▶ TASK DIRECTIONS: From the data that follows, copy every line with the string "IUTchII".

[Collected data]
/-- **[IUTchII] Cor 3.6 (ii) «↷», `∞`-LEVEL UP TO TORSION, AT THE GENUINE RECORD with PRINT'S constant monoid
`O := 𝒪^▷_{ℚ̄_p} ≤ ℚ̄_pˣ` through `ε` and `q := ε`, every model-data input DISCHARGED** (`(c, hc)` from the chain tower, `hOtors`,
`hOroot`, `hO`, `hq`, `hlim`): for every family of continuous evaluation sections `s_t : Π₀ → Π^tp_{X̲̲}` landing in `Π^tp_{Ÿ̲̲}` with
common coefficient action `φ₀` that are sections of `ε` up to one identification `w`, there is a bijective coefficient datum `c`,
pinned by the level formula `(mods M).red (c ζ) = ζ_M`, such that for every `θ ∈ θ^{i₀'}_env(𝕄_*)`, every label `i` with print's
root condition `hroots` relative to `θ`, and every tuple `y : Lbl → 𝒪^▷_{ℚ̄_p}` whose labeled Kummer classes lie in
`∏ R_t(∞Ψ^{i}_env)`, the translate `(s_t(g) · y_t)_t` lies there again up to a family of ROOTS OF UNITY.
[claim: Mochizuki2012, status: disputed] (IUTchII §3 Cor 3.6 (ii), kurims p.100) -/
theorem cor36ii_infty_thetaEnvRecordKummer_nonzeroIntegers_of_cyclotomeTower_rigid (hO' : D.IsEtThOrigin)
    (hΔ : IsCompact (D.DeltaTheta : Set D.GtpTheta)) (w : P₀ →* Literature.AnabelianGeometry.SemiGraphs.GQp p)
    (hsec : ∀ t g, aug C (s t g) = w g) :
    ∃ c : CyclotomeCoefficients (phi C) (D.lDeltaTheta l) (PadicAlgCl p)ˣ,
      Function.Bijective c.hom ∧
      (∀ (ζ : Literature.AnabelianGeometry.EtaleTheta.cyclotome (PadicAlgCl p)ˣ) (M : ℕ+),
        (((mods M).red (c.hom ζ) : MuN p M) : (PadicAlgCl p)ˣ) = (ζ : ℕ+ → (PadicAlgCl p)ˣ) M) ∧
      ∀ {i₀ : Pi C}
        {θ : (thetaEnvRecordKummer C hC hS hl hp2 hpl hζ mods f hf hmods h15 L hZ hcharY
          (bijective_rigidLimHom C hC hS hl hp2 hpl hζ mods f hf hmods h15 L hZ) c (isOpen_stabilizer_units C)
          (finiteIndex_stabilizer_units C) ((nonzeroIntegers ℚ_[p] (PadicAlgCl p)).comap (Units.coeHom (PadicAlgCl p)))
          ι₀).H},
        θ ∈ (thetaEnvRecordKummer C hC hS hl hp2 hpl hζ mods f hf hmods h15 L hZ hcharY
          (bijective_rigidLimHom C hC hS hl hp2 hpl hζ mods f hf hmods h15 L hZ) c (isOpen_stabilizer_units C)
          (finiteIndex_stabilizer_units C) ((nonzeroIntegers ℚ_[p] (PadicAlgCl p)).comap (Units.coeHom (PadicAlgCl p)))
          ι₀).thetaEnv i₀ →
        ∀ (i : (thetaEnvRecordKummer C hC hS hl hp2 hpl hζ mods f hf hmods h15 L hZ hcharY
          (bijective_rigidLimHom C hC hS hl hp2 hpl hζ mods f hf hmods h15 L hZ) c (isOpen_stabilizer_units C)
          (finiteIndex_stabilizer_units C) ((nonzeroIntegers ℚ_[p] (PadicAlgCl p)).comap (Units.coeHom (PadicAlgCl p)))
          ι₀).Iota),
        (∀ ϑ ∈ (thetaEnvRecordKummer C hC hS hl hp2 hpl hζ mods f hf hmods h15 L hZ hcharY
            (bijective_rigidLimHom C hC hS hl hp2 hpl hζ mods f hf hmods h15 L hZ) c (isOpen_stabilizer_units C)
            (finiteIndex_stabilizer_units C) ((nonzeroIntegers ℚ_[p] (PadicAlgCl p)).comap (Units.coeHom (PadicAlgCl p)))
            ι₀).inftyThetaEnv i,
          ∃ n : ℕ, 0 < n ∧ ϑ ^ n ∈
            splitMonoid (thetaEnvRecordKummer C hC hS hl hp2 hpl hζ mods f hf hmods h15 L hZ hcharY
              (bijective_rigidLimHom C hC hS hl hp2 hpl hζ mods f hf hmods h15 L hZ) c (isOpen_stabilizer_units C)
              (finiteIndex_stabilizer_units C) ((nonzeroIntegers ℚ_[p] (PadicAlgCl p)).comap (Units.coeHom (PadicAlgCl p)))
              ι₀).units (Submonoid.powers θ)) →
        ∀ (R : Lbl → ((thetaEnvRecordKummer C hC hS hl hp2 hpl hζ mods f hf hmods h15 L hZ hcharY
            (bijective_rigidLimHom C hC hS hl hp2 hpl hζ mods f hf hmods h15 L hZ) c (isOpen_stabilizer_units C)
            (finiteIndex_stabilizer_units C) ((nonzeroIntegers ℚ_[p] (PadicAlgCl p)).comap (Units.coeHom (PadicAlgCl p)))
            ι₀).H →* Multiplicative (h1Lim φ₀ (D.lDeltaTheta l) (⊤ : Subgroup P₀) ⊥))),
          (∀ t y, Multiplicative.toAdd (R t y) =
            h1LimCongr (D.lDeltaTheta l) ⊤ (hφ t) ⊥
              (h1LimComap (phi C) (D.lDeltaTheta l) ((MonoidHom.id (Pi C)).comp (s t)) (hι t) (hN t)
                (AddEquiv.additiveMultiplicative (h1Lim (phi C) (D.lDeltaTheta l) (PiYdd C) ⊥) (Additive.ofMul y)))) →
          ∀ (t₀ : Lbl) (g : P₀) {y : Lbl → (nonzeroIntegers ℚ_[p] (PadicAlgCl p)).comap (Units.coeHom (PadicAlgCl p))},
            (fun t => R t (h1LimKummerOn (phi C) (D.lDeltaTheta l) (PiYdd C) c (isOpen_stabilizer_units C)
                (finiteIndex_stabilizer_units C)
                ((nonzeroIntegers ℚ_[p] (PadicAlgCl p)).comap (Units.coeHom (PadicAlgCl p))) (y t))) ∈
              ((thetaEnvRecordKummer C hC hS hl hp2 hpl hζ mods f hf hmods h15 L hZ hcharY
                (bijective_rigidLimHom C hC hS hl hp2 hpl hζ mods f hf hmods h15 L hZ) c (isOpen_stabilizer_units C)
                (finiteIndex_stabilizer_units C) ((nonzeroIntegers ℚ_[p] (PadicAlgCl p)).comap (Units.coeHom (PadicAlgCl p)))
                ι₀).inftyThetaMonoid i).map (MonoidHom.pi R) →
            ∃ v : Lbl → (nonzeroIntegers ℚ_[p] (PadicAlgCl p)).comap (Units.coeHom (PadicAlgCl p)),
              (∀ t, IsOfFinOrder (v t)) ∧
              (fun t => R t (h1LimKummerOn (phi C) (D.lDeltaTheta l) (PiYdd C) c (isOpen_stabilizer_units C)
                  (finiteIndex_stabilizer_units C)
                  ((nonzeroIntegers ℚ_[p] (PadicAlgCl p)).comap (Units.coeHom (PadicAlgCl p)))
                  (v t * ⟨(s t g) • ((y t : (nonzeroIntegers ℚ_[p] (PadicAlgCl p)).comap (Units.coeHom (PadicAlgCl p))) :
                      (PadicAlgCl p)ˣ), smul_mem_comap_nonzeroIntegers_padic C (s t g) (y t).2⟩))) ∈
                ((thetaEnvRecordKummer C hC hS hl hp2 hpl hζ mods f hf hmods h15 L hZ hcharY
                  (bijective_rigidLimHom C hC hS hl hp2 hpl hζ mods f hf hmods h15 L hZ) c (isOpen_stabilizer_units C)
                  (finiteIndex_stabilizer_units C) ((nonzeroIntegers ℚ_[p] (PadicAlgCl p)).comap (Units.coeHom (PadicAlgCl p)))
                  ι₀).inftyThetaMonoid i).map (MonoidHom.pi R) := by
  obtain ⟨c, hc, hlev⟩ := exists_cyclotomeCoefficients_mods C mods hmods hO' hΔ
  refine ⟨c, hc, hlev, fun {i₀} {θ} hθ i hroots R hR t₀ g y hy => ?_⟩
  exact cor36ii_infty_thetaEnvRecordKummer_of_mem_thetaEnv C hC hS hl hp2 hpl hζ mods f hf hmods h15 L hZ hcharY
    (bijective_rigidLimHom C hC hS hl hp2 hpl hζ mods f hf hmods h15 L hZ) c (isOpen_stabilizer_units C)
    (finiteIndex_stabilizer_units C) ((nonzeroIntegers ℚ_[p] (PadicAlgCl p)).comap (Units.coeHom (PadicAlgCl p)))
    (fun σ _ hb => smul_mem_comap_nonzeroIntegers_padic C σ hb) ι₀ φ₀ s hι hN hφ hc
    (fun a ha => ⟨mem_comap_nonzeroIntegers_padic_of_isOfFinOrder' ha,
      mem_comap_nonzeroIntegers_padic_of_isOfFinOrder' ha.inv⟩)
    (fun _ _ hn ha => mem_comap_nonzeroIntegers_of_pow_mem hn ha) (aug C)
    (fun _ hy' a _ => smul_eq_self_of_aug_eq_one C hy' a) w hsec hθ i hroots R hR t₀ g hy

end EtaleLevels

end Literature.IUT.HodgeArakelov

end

▶ SOLUTION TO THIS TASK:
/-- **[IUTchII] Cor 3.6 (ii) «↷», `∞`-LEVEL UP TO TORSION, AT THE GENUINE RECORD with PRINT'S constant monoid
[claim: Mochizuki2012, status: disputed] (IUTchII §3 Cor 3.6 (ii), kurims p.100) -/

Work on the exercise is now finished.